O voluntário brasileiro Fernando Pereira Lisboa, que era morador da cidade de Sinop (480 km de Cuiabá), morreu em combate durante a guerra entre a Ucrânia e a Rússia. A confirmação de seu falecimento foi divulgada no sábado (13) por sua irmã, a artista Lídia Lisboa, que lamentou a perda do irmão que havia ido lutar por uma causa em que acreditava.
Pouco antes de sua morte ser anunciada, o combatente havia gravado um vídeo direcionado aos seus amigos e familiares, no qual celebrava a derrubada de um drone russo FPV com tiros de fuzil, exibindo o equipamento danificado com orgulho como um "prêmio de guerra".
No registro em vídeo, Fernando aparece sorridente, cumprimentando os conhecidos de sua cidade natal e detalhando como conseguiu abater o dispositivo eletrônico utilizando sua arma de fogo. Ele explicou que o drone carregava um explosivo na parte superior e funcionava por controle remoto, mas acabou incendiando e caindo após ser atingido pelos disparos.
O soldado chegou a mostrar a marca da bala na estrutura de fibra de carbono do aparelho e celebrou o fato de o grupo ter recolhido o objeto para lhe entregar como um troféu de batalha.

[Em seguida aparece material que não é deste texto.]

import Summits.QuantumFields.BalabanUV.T4Continuum.Support.ShellMeasureLinearizedEndGammaT
import Summits.QuantumFields.BalabanUV.T4Continuum.Support.ShellMeasureAverageIterateRegular

/-!
# `T4Continuum.ShellMeasureAverageLandauCorrection` — W-a (Cf) FOR THE PRINTED AVERAGE [B7] (15): END-II's LANDAU-CORRECTION
# BINDER PAIR `hCq` ∕ `hCd` («`‖C Z‖ ≤ C₂‖Z‖²` on a ball, `C` holomorphic there») IS KERNEL for `C := C̃_V = Q̃_V − DQ̃_V(0)`,
# the nonlinear part of the printed block average in the chart, at every unit-bounded loop-regular background — and at
# every averaged background `Ū₀ʲ`, `j ≤ k`, from print's (52) ALONE
(cell `pub-balaban`, sub-cell `t4`, spine estimate NE7c (node U5b); NE7c ROUND-2 crew `t4-ne7c-formalise-*`, unit
`b2b-balaban-t4-ne7c-formalise-leaf-01` gen 5; ADDITIVE — imports S60 f2 `ShellMeasureLinearizedEndGammaT` (p220060; hence
S49 f2, S52, S46, row D4's `LinearizingChange267FromQ`) and S59 `ShellMeasureAverageIterateRegular` (p219864) BY NAME,
modifies nothing; [folklore] bookkeeping; 0 `def`, 0 `def … : Prop`, 0 sorry, 0 citation tags)

HONEST FRAMING.  Finite four-torus programme, rung (B)+1 only — NOT infinite volume, NOT a mass gap, NOT the Clay
problem, NOT summit progress; (B), `BetaPertHyp`, (B^μ) not consumed.  NE7c (`T4IndicatorShell.ShellWeightBound`) is
NOT PRINTED and NOT PROVED; «NE7c ⇐ the named binders» (trigger c3).  WHAT IS KERNEL HERE: the two Landau-correction
binders of the live-slot END of record (`ShellMeasureLandauHolonomyPrint.slotAC_realized_su2_landauChart_print`:
`hCq : ∀ V, ∀ Z, ‖Z‖ < R_C → ‖Cf V Z‖ ≤ C₂ * ‖Z‖ ^ 2`, `hCd : ∀ V, DifferentiableOn ℂ (Cf V) (ball 0 R_C)`; WALL §2 (a) item
«the Landau correction `Cf V`, holomorphic on `ball 0 R_C` with `‖Cf V Z‖ ≤ C₂‖Z‖²` (B11 Prop. 3 (54)–(55), Sect. C)») are
THEOREMS when `Cf V` is read as the nonlinear part `C̃_V := nonlin (Q̃_V)` (row D4's `LinearizingChange267FromQ.nonlin`)
of the PRINTED one-step average (15) in the chart (`ShellMeasureLinearizedGammaT.QtΓ`), with the CRUDE one-step constants
`R_C = 1∕(2816(d+1)L)`, `C₂ = Mq R_C 1 = 2·(2816(d+1)L)²`, under print's regime hypotheses on the background (unit
bounds, `ε`-regular off-axis block loops, `ε ≤ 1∕8`) — and, for the AVERAGED backgrounds `Ū₀ʲ` of [Balaban1985Averaging]
(43), under print's (52) ALONE (S59 ∘ b07's kernel Proposition 2).  PLACE IN THE CREW's (Cf) JUNCTION (journal
`CLAIMS.log` COORDINATION leaf-08-g11 ∕ ACK leaf-01-g5): this ONE-STEP per-bond pair is the `k = 1` face at a single coarse
bond — a readability ∕ non-vacuity companion; the `j`-FOLD correction `C_j` that [Balaban1985Variational] (44)∕(50) actually
uses («`C(A,c) = C_j(LʲηA, c)`»), END-II's real-structure clause `hCr` and the uniqueness of the linear part are leaf-08-g11's
`ShellMeasureLandauCorrectionFromQ` ∕ `ShellMeasureLandauCorrectionIterate` (generic `landauCf`; no declaration of theirs is
restated here, no import either way).  WHAT IS NOT: (i) the k-UNIFORM constant of
[Balaban1985Averaging] Prop. 4∕7 ∕ [Balaban1985Variational] (44) (rows S55∕S56: Prop. 3's sharp linear part) — the radius
here SHRINKS with the level through the regime only, not through `k`, but the constant is the crude `2∕R_C²`; (ii) the
identification of END-II's `Cf V` slot with THIS `C̃` for Bałaban's minimisers `U_k` (the [dict]∕W-a reading: for `U_k`
the regime is the printed regularity TYPE, B11 (19)–(21) ∕ B14 (2.16)–(2.17), DISPLAYED); (iii) anything at a live level
of Bałaban's induction.  Nothing of the manuscripts is asserted.  HONEST DEPENDENCY (cell, verbatim): continuum YM on T⁴ ⇐
BetaPertH ∧ nine spine estimates (0/9 proved); BetaPertH ⇐ (D1) ∧ (D4) ∧ CAP+tail; G-an2-4 gates asym, D1 and NE2/3/4.

CONTENT (all [folklore]; every analytic input BY NAME).
* §1 ONE BACKGROUND: `Mq_crude_eq` (`Mq R_C 1 = 2·(2816(d+1)L)²`), `nonlin_QtΓ_zero`, `analyticOnNhd_nonlin_QtΓ`,
  **`quadAnalytic_nonlin_QtΓ`** (B13's `QuadAnalytic (nonlin (QtΓ L V c)) (Mq R_C 1) R_C` — S46 `quadAnalytic_nonlin_of_Q` fed
  by S49 f2 `analyticOnNhd_Qtilde_gammaT`, S52 `QtΓ_zero`, S60 f2 `QtΓ_bound_one`), **`hCq_QtΓ`**, **`hCd_QtΓ`** (END-II's two
  binder SHAPES literally), `hCq_QtΓ_explicit` (constant `2·(2816(d+1)L)²`).
* §2 EXTERIOR-INDEXED FAMILY: **`landauCorrection_pair_gammaT`** — for `V : Z → (bonds → 𝔸ˣ)` under the regime UNIFORM in
  `z`: `0 ≤ C₂ ∧ (∀ z Z, ‖Z‖ < R_C → ‖C̃_{V z} Z‖ ≤ C₂‖Z‖²) ∧ (∀ z, DifferentiableOn ℂ C̃_{V z} (ball 0 R_C))` — the triple
  `hC₂`∕`hCq`∕`hCd` of the END of record in ONE statement, `Cf z := nonlin (QtΓ L (V z) c)`.
* §3 THE AVERAGED BACKGROUNDS FROM (52): **`quadAnalytic_nonlin_level`**, **`landauCorrection_pair_level`** — the same at
  `V := Ū₀ʲ = uncurry (B7Prop2Explicit.avgIter L (curry U) j)`, every `j ≤ k`, hypotheses = S59 §2's (`2 ≤ L`, `AvgClosed`
  gauge group, `0 < α₀`, `C₀α₀ ≤ ⅓`, `2α₀ ≤ c₂′`, (52)) — NO regime binder (S59 `norm_level_le_one` ∕ `norm_level_inv_le_one` ∕
  `loop_level_le_const` supply it, `ε = 1∕32`); `landauCorrection_pair_level_unitary` — print's gauge group `U(N)`.
* §5 PLAQUETTE-REGULAR BACKGROUNDS (the owner's f5 ∕ S60 f2 §3 route, [Balaban1987RG1] p. 254 TYPE): **`landauCorrection_pair_plaquette`**
  — the triple for unit-bounded backgrounds with `‖V z (∂p) − 1‖ ≤ ε₀` at every plaquette, `1 ≤ d`, `24·d·L^{d+1}·ε₀ < 1` (loop
  regime `ε := ω(ε₀)` by `B12PlaquetteLoop267.norm_loopW_sub_one_le` ∕ `thresholds_of_small`).
-/

noncomputable section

A notícia repercutiu intensamente nas redes sociais, onde Fernando interagia e também aparecia em publicações de outros combatentes.
No arquivo, postado pelo perfil de um companheiro de farda conhecido como "Baddoy", o brasileiro aparece ao lado de outros soldados estrangeiros dentro de um veículo a caminho de uma missão, demonstrando um clima de descontração e camaradagem antes do envio ao fronte.

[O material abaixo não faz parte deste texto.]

import Summits.MatrixMultiplication.MatrixMultiplication.Theorems.AbelianSTPPCensusShapeCertVQSearchPS
import Summits.MatrixMultiplication.MatrixMultiplication.Theorems.AbelianSTPPCensusShapeCertVQEvalS426a

/-!
# Abelian STPP census — the vQ certificate `checkQS` at order 426, assembled from its path segments

Cell mm-stpp, rung F-M1; successor kernel item VQ-CERT in support of the closed crux item stmt-MatrixMultiplication-19191; seat
mm-stpp-vp-p2 (gen 2); support file (no definitions; the only kernel evaluations are block-index bounds `i < #blocks`).  Folds the
kernel-evaluated path segments of `…AbelianSTPPCensusShapeCertVQEvalS426a…` into `ShapeCertVQ.checkQS 426 = true` with `pathOutS_append` /
`pathInS_append` / `pathOut_single_of_in` / `pathIn_single_of_child` / `pathOK_of_out` / `checkQS_of_pathOK_nil` (`…ShapeCertVQSearchPS`).
WHAT THIS IS NOT: a Boolean fact; no statement about STPP families or `ω` by itself.
-/

set_option linter.dupNamespace false -- `MatrixMultiplication.MatrixMultiplication` (summit = problem, D-0017)
set_option autoImplicit false

namespace Summit.MatrixMultiplication.MatrixMultiplication.Theorems.ShapeCertVQ

/-- the one-block outer segment at node `[]`, block `5`, from its inner segments -/
theorem pso_426_r_o5_1 : pathOutS 426 [] 5 1 = true :=
  pathOut_single_of_in (pathInS_append psi_426_r_b5_0_15 psi_426_r_b5_15_9999) (by decide +kernel) (by norm_num)

/-- the node `[]` of order `426` is accepted by the search -/
theorem pok_426_r : PathOKS 426 [] :=
  pathOK_of_out (pathOutS_append (pathOutS_append pso_426_r_o0_5 pso_426_r_o5_1) pso_426_r_o6_9999) (lt_of_le_of_lt (pathNodeS_blocks_le 426 []) (by norm_num)) (by norm_num)

/-- **vQ certificate check `checkQS` at order `426`**, assembled from its path segments -/
theorem checkQS_426 : checkQS 426 = true := checkQS_of_pathOK_nil pok_426_r

end Summit.MatrixMultiplication.MatrixMultiplication.Theorems.ShapeCertVQ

Muitos brasileiros têm viajado para a região atraídos pelo espírito de aventura, oportunidades de recomeço ou por promessas de remunerações atraentes que podem chegar a cerca de R$ 50 mil por mês. No entanto, os riscos extremos da zona de combate continuam cobrando um preço alto; em 2025, outro combatente de Mato Grosso, o soldado Jackson Aurélio Lourenço do Rosário, natural de Cáceres, também perdeu a vida em meio aos confrontos da mesma guerra.